Court Involvement in Discovery
What is the court’s involvement in discovery? Does it oversee interrogatories, requests for production and requests for admissions?
In most jurisdictions, there is no court involvement in the discovery process unless and until a motion to compel becomes necessary. Even in those jurisdictions, a lot of people will send a “notice of service of discovery” which simply informs the court of the date and type of service certain discovery was served on the other side: “On this date, defendant served his first set of interrogatories, requests for admissions, and requests for production on plaintiff by first class mail, postage prepaid, at the address noted below as the service address.”
Perhaps a very few courts require this by local rule. For other courts, it probably does not hurt and may occasionally do some good. If, for example, some issue of notice arises, parties are usually held responsible for knowing what was in a notice to the court. I’m not aware of that ever actually making a significant difference, however, and most lawyers do not send such notices unless required by rule.
In a very few courts – I just heard of one shortly before writing this article – the courts still take copies of the discovery. That’s a question you could ask a court clerk and probably get an answer, because if they don’t want it, they really don’t want it.

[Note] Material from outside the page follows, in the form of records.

import Summits.BirchSwinnertonDyer.BirchSwinnertonDyer.Theorems.QuadraticBranchSignedControlPlusEtaNonsurjMultiplicativeFrobeniusScalar
import HarnessLib

/-!
# Route `QuadraticBranchSignedControl` (rung K8, cell `bsd-potss`): crux stmt-BirchSwinnertonDyer-19606
# `PlusEtaMainConjectureNonsurj` — THE LEVEL-RAISING SHAPE FOR EVERY FROBENIUS: `tr ρ̄_{V,p}(σ) = a_ℓ(V)·(ℓ+1)` in `𝔽_p`
# for every arithmetic Frobenius `σ` at every prime `𝔓 ∣ ℓ` of `ℤ̄`, `ℓ ≠ p` a multiplicative prime of a row

WHAT. `…PlusEtaNonsurjMultiplicativeFrobeniusScalar` proved the trace form for the restriction `τ|_{ℚ̄}` of a LOCAL arithmetic
Frobenius (`trace_resGalOfEmb_eq_lFunction_mul_of_row`) and the bookkeeping `σ = j · g τ|_{ℚ̄} g⁻¹` on `V[p]` with `j ∈ I_𝔓` acting
trivially (`exists_frob_smul_eq_conj_resGalOfEmb_of_row`). Since the trace is a class function this gives the statement for EVERY
arithmetic Frobenius `σ ∈ Γ_ℚ` at every `𝔓 ∣ ℓ` — the form in which a congruent newform `θ` (`ρ̄_θ ≅ ρ̄_V`) reads it:
`a_ℓ(θ) ≡ a_ℓ(V)(ℓ + 1) (mod 𝔓)`, `a_ℓ(V) = W.LFunction ℓ = ±1` (FINDING-19606-k8eta-c2-g11 §2b: 7/7 multiplicative primes of the matched rows).

* `matrix_conj_of_smul_eq_conj` — if `σ • P = g • (σ₁ • (g⁻¹ • P))` on `V[p]` then, in any frame `e` with matrices `G`, `M₁` for `g`, `σ₁`,
  the matrix `G * M₁ * G⁻¹` represents `σ` and `G` is invertible (`G * G' = 1` for the matrix `G'` of `g⁻¹`);
* **`trace_frob_eq_lFunction_mul_of_row`** — `LinearMap.trace (ZMod p) V[p] ρ̄(σ) = (V.LFunction ℓ) · (ℓ + 1)` for every arithmetic
  Frobenius `σ` at every `𝔓 ∣ ℓ` (`Matrix.trace_mul_cycle`).

HONEST FRAMING (cell `bsd-potss`, run/shared/lean/pub/bsd-potss/; FULL-BSD rank ≤ 1 programme): TOOL THEOREMS ONLY (no definition, no named
fact, no `sorry`, axioms standard). Nothing is booked; crux 19606 stays OPEN; `BSD(W, p)` is claimed for no pair. Seat `bsd-potss-k8eta-c2` g12
(prover), `--supports stmt-BirchSwinnertonDyer-19606`.

References: [Serre1972] §1.11–§1.12, §2.2; [SilvermanAEC2009] Exercise 8.19 (a), §C.16; K. Ribet, Invent. Math. 100 (1990) §1;
F. Diamond, «The refined conjecture of Serre» (1995) (level raising at `ℓ ∥ N`: `a_ℓ ≡ ±(ℓ+1)`).
-/

set_option autoImplicit false
set_option linter.dupNamespace false

noncomputable section

open scoped Classical NNReal

open Matrix Field IsDedekindDomain NumberField WeierstrassCurve Literature.NumberTheory.EllipticCurves
  Literature.NumberTheory.GaloisRepresentations Literature.NumberTheory.SerreUniformity
  Rat.HeightOneSpectrum IsDedekindDomain.HeightOneSpectrum

namespace Summit.BirchSwinnertonDyer.BirchSwinnertonDyer.Theorems.EtaCartanField

section Trace

variable {V : WeierstrassCurve ℚ} {p : ℕ} [hp : Fact p.Prime]

omit hp in
/-- **Two matrices acting identically on all vectors are equal** (`Matrix.toLin'` is injective). [folklore] -/
theorem matrix_eq_of_forall_mulVec_eq {M N : Matrix (Fin 2) (Fin 2) (ZMod p)} (h : ∀ x : Fin 2 → ZMod p, M *ᵥ x = N *ᵥ x) :
    M = N :=
  Matrix.toLin'.injective (LinearMap.ext fun x => by rw [Matrix.toLin'_apply, Matrix.toLin'_apply, h x])

/-- **Conjugate matrices for conjugate actions.** In a frame `e : V[p] ≃ 𝔽_p²`, if `g`, `g⁻¹`, `σ₁` act through `G`, `G'`, `M₁` and
`σ • P = g • (σ₁ • (g⁻¹ • P))` for all `P`, then `σ` acts through `G * M₁ * G'` and `G' * G = 1`. [folklore] -/
theorem matrix_conj_of_smul_eq_conj (e : V.geomTorsion p ≃+ (Fin 2 → ZMod p)) {σ σ₁ g : absoluteGaloisGroup ℚ}
    {G G' M₁ : Matrix (Fin 2) (Fin 2) (ZMod p)} (hG : ∀ P : V.geomTorsion p, e (g • P) = G *ᵥ e P)
    (hG' : ∀ P : V.geomTorsion p, e (g⁻¹ • P) = G' *ᵥ e P) (hM₁ : ∀ P : V.geomTorsion p, e (σ₁ • P) = M₁ *ᵥ e P)
    (hσ : ∀ P : V.geomTorsion p, σ • P = g • (σ₁ • (g⁻¹ • P))) :
    (∀ P : V.geomTorsion p, e (σ • P) = (G * M₁ * G') *ᵥ e P) ∧ G' * G = 1 := by
  refine ⟨fun P => ?_, ?_⟩
  · rw [hσ P, hG, hM₁, hG', Matrix.mulVec_mulVec, Matrix.mulVec_mulVec]
  · refine matrix_eq_of_forall_mulVec_eq fun x => ?_
    obtain ⟨P, rfl⟩ := e.surjective x
    rw [← Matrix.mulVec_mulVec, ← hG, ← hG', ← mul_smul, inv_mul_cancel, one_smul, Matrix.one_mulVec]

end Trace

section Row

variable (V : WeierstrassCurve ℚ) [V.IsElliptic] [V.IsGloballyMinimal] (p : ℕ) [hp : Fact p.Prime]

/-- **The level-raising shape for every Frobenius: `tr ρ̄_{V,p}(σ) = a_ℓ(V)·(ℓ+1)` in `𝔽_p`.** On a row of crux 19606 (`V/ℚ` globally
minimal, `p ≥ 5` good, `a_p = 0`, tower not onto), for a multiplicative prime `ℓ ≠ p`, a prime `𝔓 ∣ ℓ` of `ℤ̄` and an arithmetic Frobenius
`σ ∈ Γ_ℚ` at `𝔓`: the `𝔽_p`-linear trace of `σ` on `V[p]` is `(V.LFunction ℓ)·(ℓ + 1)`, `V.LFunction ℓ = a_ℓ(V) = ±1` the Hasse–Weil
coefficient (`+1` split, `−1` non-split). (The matrix of `σ` is conjugate to that of the restricted local Frobenius `τ|_{ℚ̄}`, whose trace is
`trace_resGalOfEmb_eq_lFunction_mul_of_row`.) So for any newform `θ` with `ρ̄_θ ≅ ρ̄_{V,p}`: `a_ℓ(θ) ≡ a_ℓ(V)(ℓ+1)`.
[cite: Serre1972, §2.2, §1.11–§1.12] [cite: SilvermanAEC2009, Exercise 8.19(a) and §C.16] -/
theorem trace_frob_eq_lFunction_mul_of_row (hp5 : 5 ≤ p) (hgood : V.HasGoodReductionAtPrime p) (hap : V.frobeniusTrace p = 0)
    (hns : ¬ ∀ m : ℕ, V.HasSurjectiveModNGaloisRep (p ^ m : ℕ)) (ℓ : ℕ) [hℓ : Fact ℓ.Prime] (hℓp : ℓ ≠ p)
    (hmult : V.HasMultiplicativeReductionAtPrime ℓ) {v : HeightOneSpectrum (𝓞 ℚ)} (hv : (primesEquiv v : ℕ) = ℓ)
    {𝔓 : Ideal (absIntegers (𝓞 ℚ) ℚ)} (h𝔓 : 𝔓 ∈ v.primesAbove) {σ : absoluteGaloisGroup ℚ} (hσ : IsArithFrobAt (𝓞 ℚ) σ 𝔓) :
    letI : Module (ZMod p) (V.geomTorsion p) := AddSubgroup.torsionBy.zmodModule
    LinearMap.trace (ZMod p) (V.geomTorsion p) ((galoisRepTorsion V p σ).toAdd.toAddMonoidHom.toZModLinearMap p) =
      ((V.LFunction ℓ : ℤ) : ZMod p) * ((ℓ : ZMod p) + 1) := by
  letI : Module (ZMod p) (V.geomTorsion p) := AddSubgroup.torsionBy.zmodModule
  obtain ⟨g, 𝔐, h𝔐, τ, hτ, hστ⟩ := exists_frob_smul_eq_conj_resGalOfEmb_of_row V p hp5 hgood hap hns ℓ hℓp hmult hv h𝔓 hσ
  set σ₁ := resGalOfEmb (closureEmb (K := ℚ) (v.adicCompletion ℚ)) τ with hσ₁
  obtain ⟨e, ε, hε, himg, -⟩ := hasModPImageEqNonsplitCartanNormalizer_of_row V p hp5 hgood hap hns
  obtain ⟨G, -, hG⟩ := himg g
  obtain ⟨G', -, hG'⟩ := himg g⁻¹
  obtain ⟨M₁, -, hM₁⟩ := himg σ₁
  obtain ⟨hσM, hGG⟩ := matrix_conj_of_smul_eq_conj e hG hG' hM₁ hστ
  rw [trace_eq_matrix_trace e hσM, Matrix.trace_mul_cycle, hGG, Matrix.one_mul, ← trace_eq_matrix_trace e hM₁, hσ₁]
  exact trace_resGalOfEmb_eq_lFunction_mul_of_row V p hp5 hgood hap hns ℓ hℓp hmult hv h𝔐 hτ

end Row

end Summit.BirchSwinnertonDyer.BirchSwinnertonDyer.Theorems.EtaCartanField

end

That is, for most courts if you send them a copy of the discovery you sent to the other side, the court will return it to you and not accept it.
The Way Discovery Works
What happens is simple. You serve discovery directly to the other side. They answer, object, or ignore you. If you take no further action, nothing will happen. No one looks out for you! Some people think that’s wrong, but the court gives the parties the freedom to choose their fights, and if you don’t fight about it, the court is only too happy to forget it.
Specifically this means that if you serve discovery on the other side and they ignore it, the court will probably not prevent them from using things they should have given you at trial. If you want to protect yourself you have to follow through.
If you want to force the debt collector to answer, you must file a motion to compel (and typically you have to send them a “good-faith” letter to try to get them to agree to answer, first). Then you attach all your discovery requests and their answers and objections, and file it with the court. That’s the first time the court will see it, so your motion to compel has to be thorough and complete.
And there’s more. After the other side responds, you will need to “call” (schedule your motion with the court) and argue it in front of the judge in order to get the court to rule. The court will either sustain their objections or overrule them and order them to answer the requests. It will usually give them a little time to do that.
At the argument and in your motion, you have to go through each item of discovery and every objection one at a time. It can be maddening, but you are asking the court to rule on a long series of objections, and it must make up its mind on each separate thing.